§ **Task requirements**: Report each line below that carries the word "Subtype".

::: Excerpted data :::

import Summits.HubbardSuperconductivity.HubbardSuperconductivity.Theorems.AnisotropyChordTransferFibre3FinXDEvalW

/-!
# Route `AnisotropyChord` / H0 rotor rung: FIN per-`L` row-D (KT-2a″) cell facts, `L = 18`, cells 139–139

Kernel facts `xdCellAny0 18 (49/50) la lb aD = true` (in-kernel point tables, zero data; `decide +kernel`) for the combined-cell
grid of `L = 18` (g5 design, 1–2.5 % cells); assembled in `…FinXDEighteen`.  Prover seat `hubbard-h0-rotor-p3` g7; helper for piece A =
stmt-HubbardSuperconductivity-23918 of rung 19089 (`--supports`, helper class).  WHAT THIS IS NOT: nothing here proves superconductivity in the
Hubbard model (rotor TARGET as worded stays FALSE, g15 verdict); kernel facts for ONE hypothesis of ONE conditional reduction.
-/

set_option linter.dupNamespace false
set_option autoImplicit false

namespace Summit.HubbardSuperconductivity.HubbardSuperconductivity.Theorems.AnisotropyChord.Transfer.Fibre3

namespace FinXD

/-- cell 139 of `L = 18` (`cert`). [folklore] -/
theorem xd18_139 : xdCellAny0 18 (49/50 : ℚ) 5268063071395051 5399764648179928 (2/25 : ℚ) = true := by (rw [← xdCellAnyW0_eq]; decide +kernel)

end FinXD

end Summit.HubbardSuperconductivity.HubbardSuperconductivity.Theorems.AnisotropyChord.Transfer.Fibre3
/-- **`π₁(S¹)` is cyclic** (Hatcher, Thm. 1.7: `π₁(S¹) ≅ ℤ`; here: cyclic), at every base point:
the inclusion `𝕊¹ ↪ ℂ ∖ 0` has the radial retraction as a left inverse, so it induces an
injection `π₁(𝕊¹) ↪ π₁(ℂ ∖ 0)` (Hatcher, Prop. 1.17) into a cyclic group
(`isCyclic_fundamentalGroup_cstar`); the base point is moved along a path (`𝕊¹` is path
connected). [cite: HatcherAT2002, Thm. 1.7 and Prop. 1.17] -/
theorem isCyclic_fundamentalGroup_sphereOne (u : 𝕊 1) : IsCyclic (FundamentalGroup (𝕊 1) u) := by
  haveI : PathConnectedSpace (𝕊 1) := by
    refine isPathConnected_iff_pathConnectedSpace.mp (isPathConnected_sphere ?_ _ zero_le_one)
    rw [← Module.finrank_eq_rank, finrank_euclideanSpace, Fintype.card_fin]
    norm_num
  haveI := isCyclic_fundamentalGroup_cstar 1 one_pos
  have key : ∀ a : FundamentalGroup (𝕊 1) circleBase,
      FundamentalGroup.mapOfEq cstarToCircle
          (rfl : cstarToCircle (Literature.AlgebraicTopology.FundamentalGroup.PuncturedPlane.bpt 1 one_pos) = circleBase)
        (FundamentalGroup.mapOfEq circleToCStar circleToCStar_circleBase a) = a := fun a ↦ by
    rw [← FundamentalGroup.mapOfEq_comp_apply circleToCStar cstarToCircle
      circleToCStar_circleBase rfl a]
    exact FundamentalGroup.mapOfEq_apply_eq_self_of_forall_eq (cstarToCircle.comp circleToCStar)
      (fun v ↦ cstarToCircle_circleToCStar v) a
  have hinj : Injective (FundamentalGroup.mapOfEq circleToCStar circleToCStar_circleBase) := by
    intro a b hab
    rw [← key a, ← key b, hab]
  haveI : IsCyclic (FundamentalGroup (𝕊 1) circleBase) := isCyclic_of_injective _ hinj
  exact isCyclic_of_surjective _
    (FundamentalGroup.fundamentalGroupMulEquivOfPathConnected circleBase u).surjective

/-- **`π₁(S × C)` is cyclic if `S` is simply connected and `π₁(C)` is cyclic**: every class of
a loop of `S × C` at `(s₀, c)` is the image under the slice inclusion `x ↦ (s₀, x)` of the class
of its projection to `C` (`Literature.AlgebraicTopology.FundamentalGroup.PuncturedPlane.fromPath_eq_map_slice`; Hatcher Prop. 1.12,
`π₁(X × Y) ≅ π₁(X) × π₁(Y)`). [cite: HatcherAT2002, Prop. 1.12] -/
theorem isCyclic_fundamentalGroup_prod_of_simplyConnectedSpace {S C : Type*} [TopologicalSpace S]
    [TopologicalSpace C] [SimplyConnectedSpace S] (s₀ : S) (c : C)
    [IsCyclic (FundamentalGroup C c)] : IsCyclic (FundamentalGroup (S × C) (s₀, c)) := by
  refine isCyclic_of_surjective
    (FundamentalGroup.map (⟨fun x ↦ (s₀, x), by fun_prop⟩ : C(C, S × C)) c) fun a ↦ ?_
  obtain ⟨β, hβ⟩ := Path.Homotopic.Quotient.mk_surjective (FundamentalGroup.toPath a)
  refine ⟨FundamentalGroup.fromPath (Path.Homotopic.Quotient.mk (β.map continuous_snd)), ?_⟩
  rw [show a = FundamentalGroup.fromPath (Path.Homotopic.Quotient.mk β) from hβ.symm]
  exact (Literature.AlgebraicTopology.FundamentalGroup.PuncturedPlane.fromPath_eq_map_slice s₀ c β).symm

/-- **`π₁(S² × S¹)` is cyclic** (it is `π₁(S²) × π₁(S¹) ≅ 1 × ℤ`, Hatcher Prop. 1.12,
Prop. 1.14, Thm. 1.7), at every base point: `S²` is simply connected
(`Literature.AlgebraicTopology.FundamentalGroup.simplyConnectedSpace_euclideanSphere`) and `π₁(S¹)` is cyclic.
[cite: HatcherAT2002, Prop. 1.12 and Prop. 1.14] -/
theorem isCyclic_fundamentalGroup_sphereTwo_prod_sphereOne (p : (𝕊 2) × (𝕊 1)) :
    IsCyclic (FundamentalGroup ((𝕊 2) × (𝕊 1)) p) := by
  haveI : SimplyConnectedSpace (𝕊 2) := Literature.AlgebraicTopology.FundamentalGroup.simplyConnectedSpace_euclideanSphere 2 le_rfl
  haveI := isCyclic_fundamentalGroup_sphereOne p.2
  obtain ⟨a, b⟩ := p
  exact isCyclic_fundamentalGroup_prod_of_simplyConnectedSpace a b

/-! ## Novikov's theorem, as a named fact -/

/-- **Novikov's theorem: leaves of taut foliations are `π₁`-injective** (named fact, D-0014).
S. P. Novikov, *The topology of foliations*, Trudy Moskov. Mat. Obšč. 14 (1965), in the printed
form of Gabai, J. Differential Geom. 18 (1983), Thm. 2.8 (4), p. 450: for `M` a compact oriented
3-manifold and `𝓕` a transversely oriented codimension-one foliation of `M` without Reeb
components, transverse to `∂M`, "for every leaf `L` in `𝓕` the map `π₁(L) → π₁(M)` is
injective" (also Schultens, *Introduction to 3-Manifolds* (2014), Thm. 7.5.12 (i): leaves of a
Reebless foliation of a closed orientable 3-manifold are incompressible). For topological
(`C⁰`) foliations — `Literature.Topology.FourManifolds.Foliation`: a `C⁰` atlas whose transition maps preserve the plaques,
which is Bowden, Geom. Funct. Anal. 26 (2016), Def. 2.1 — the theorem is due to Solodov, Mat. Sb.
119 (1982) (Bowden (2016), Thm. 2.7 "(Novikov, Solodov)": for a Reebless `C⁰`-foliation "the
inclusion of any leaf `L ↪ M` is `π₁`-injective", together with Calegari's straightening
theorem, ibid. Thm. 2.2, that a topological foliation by surfaces of a 3-manifold is
topologically isotopic to a leafwise smooth one). **Vendored**, for closed manifolds and compact
leaves: for `M` a compact connected oriented (`Literature.Topology.FourManifolds.IsOrientable`) 3-manifold without boundary
(any boundaryless model `IM` on a `3`-dimensional space) and `F` a transversely oriented *taut*
`C⁰` codimension-one foliation of `M` — taut (every leaf meets a closed transversal,
`F.IsTaut`) implies "without Reeb components" (Schultens (2014), Lemma 7.5.14; Gabai (1983),
Def. 2.11) — and for every *compact* leaf `L = F.leaf x` (a closed, hence proper, leaf, whose
leaf topology is the topology induced from `M`) and every base point `p ∈ L`, the homomorphism
`π₁(L, p) → π₁(M, p)` induced by the inclusion is injective. Not available in Mathlib or
`Literature/` (no foliation theory). [cite: Gabai1983, Thm. 2.8 (4); Schultens2014, Thm. 7.5.12 (i)
and Lemma 7.5.14; Bowden2016, Thm. 2.7] -/
def fundamentalGroup_map_injective_of_isTaut : Prop :=
  ∀ {EM HM : Type} [NormedAddCommGroup EM] [NormedSpace ℝ EM] [FiniteDimensional ℝ EM]
    [TopologicalSpace HM] (IM : ModelWithCorners ℝ EM HM) [IM.Boundaryless]
    (_hdim : Module.finrank ℝ EM = 3)
    (M : Type u) [TopologicalSpace M] [T2Space M] [SecondCountableTopology M] [CompactSpace M]
    [ConnectedSpace M] [ChartedSpace HM M] [IsManifold IM ∞ M] (_hM : IsOrientable IM M)
    (F : Foliation (𝔼 2) M) (_ho : F.IsTransverselyOriented) (_ht : F.IsTaut)
    (x : M) (_hx : IsCompact (F.leaf x)) (p : F.leaf x),
    Injective (FundamentalGroup.map (⟨Subtype.val, continuous_subtype_val⟩ : C(F.leaf x, M)) p)

/-- **The model example satisfies Novikov's conclusion** (a check of the statement on the
foliation exhibiting its hypotheses): the product foliation of `S² × S¹` by spheres is
transversely oriented and taut with compact leaves
(`productSpheres_isTransverselyOriented_isTaut_hasCompactLeafOfGenus_zero`), and its leaves, the
spheres `S² × {θ}` (`leaf_productSpheres`), are simply connected (Hatcher, Prop. 1.14), so the
inclusion-induced homomorphisms `π₁(S² × {θ}, p) → π₁(S² × S¹, p)` are injective. [folklore] -/
theorem fundamentalGroup_map_injective_productSpheres (x : (𝕊 2) × (𝕊 1))
    (p : productSpheres.leaf x) :
    Injective (FundamentalGroup.map
      (⟨Subtype.val, continuous_subtype_val⟩ : C(productSpheres.leaf x, (𝕊 2) × (𝕊 1))) p) := by
  haveI : SimplyConnectedSpace (𝕊 2) := Literature.AlgebraicTopology.FundamentalGroup.simplyConnectedSpace_euclideanSphere 2 le_rfl
  -- the leaf is the slice `S² × {x.2}`, homeomorphic to `S²`
  have hleaf : productSpheres.leaf x = Set.range (fun q : 𝕊 2 ↦ (q, x.2)) := by
    rw [leaf_productSpheres]
    ext y
    simp only [mem_setOf_eq, mem_range]
    exact ⟨fun h ↦ ⟨y.1, Prod.ext rfl h.symm⟩, fun ⟨q, hq⟩ ↦ hq ▸ rfl⟩
  have hemb : Topology.IsClosedEmbedding (fun q : 𝕊 2 ↦ (q, x.2)) :=
    (continuous_id.prodMk continuous_const).isClosedEmbedding fun a b h ↦ congrArg Prod.fst h
  let ψ : (𝕊 2) ≃ₜ productSpheres.leaf x :=
    hemb.isEmbedding.toHomeomorph.trans (Homeomorph.setCongr hleaf.symm)
  haveI : SimplyConnectedSpace (productSpheres.leaf x) :=
    ψ.symm.toHomotopyEquiv.simplyConnectedSpace
  exact fun a b _ ↦ Subsingleton.elim a b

:::

§ **Written response**:
    Injective (FundamentalGroup.map (⟨Subtype.val, continuous_subtype_val⟩ : C(F.leaf x, M)) p)
      (⟨Subtype.val, continuous_subtype_val⟩ : C(productSpheres.leaf x, (𝕊 2) × (𝕊 1))) p) := by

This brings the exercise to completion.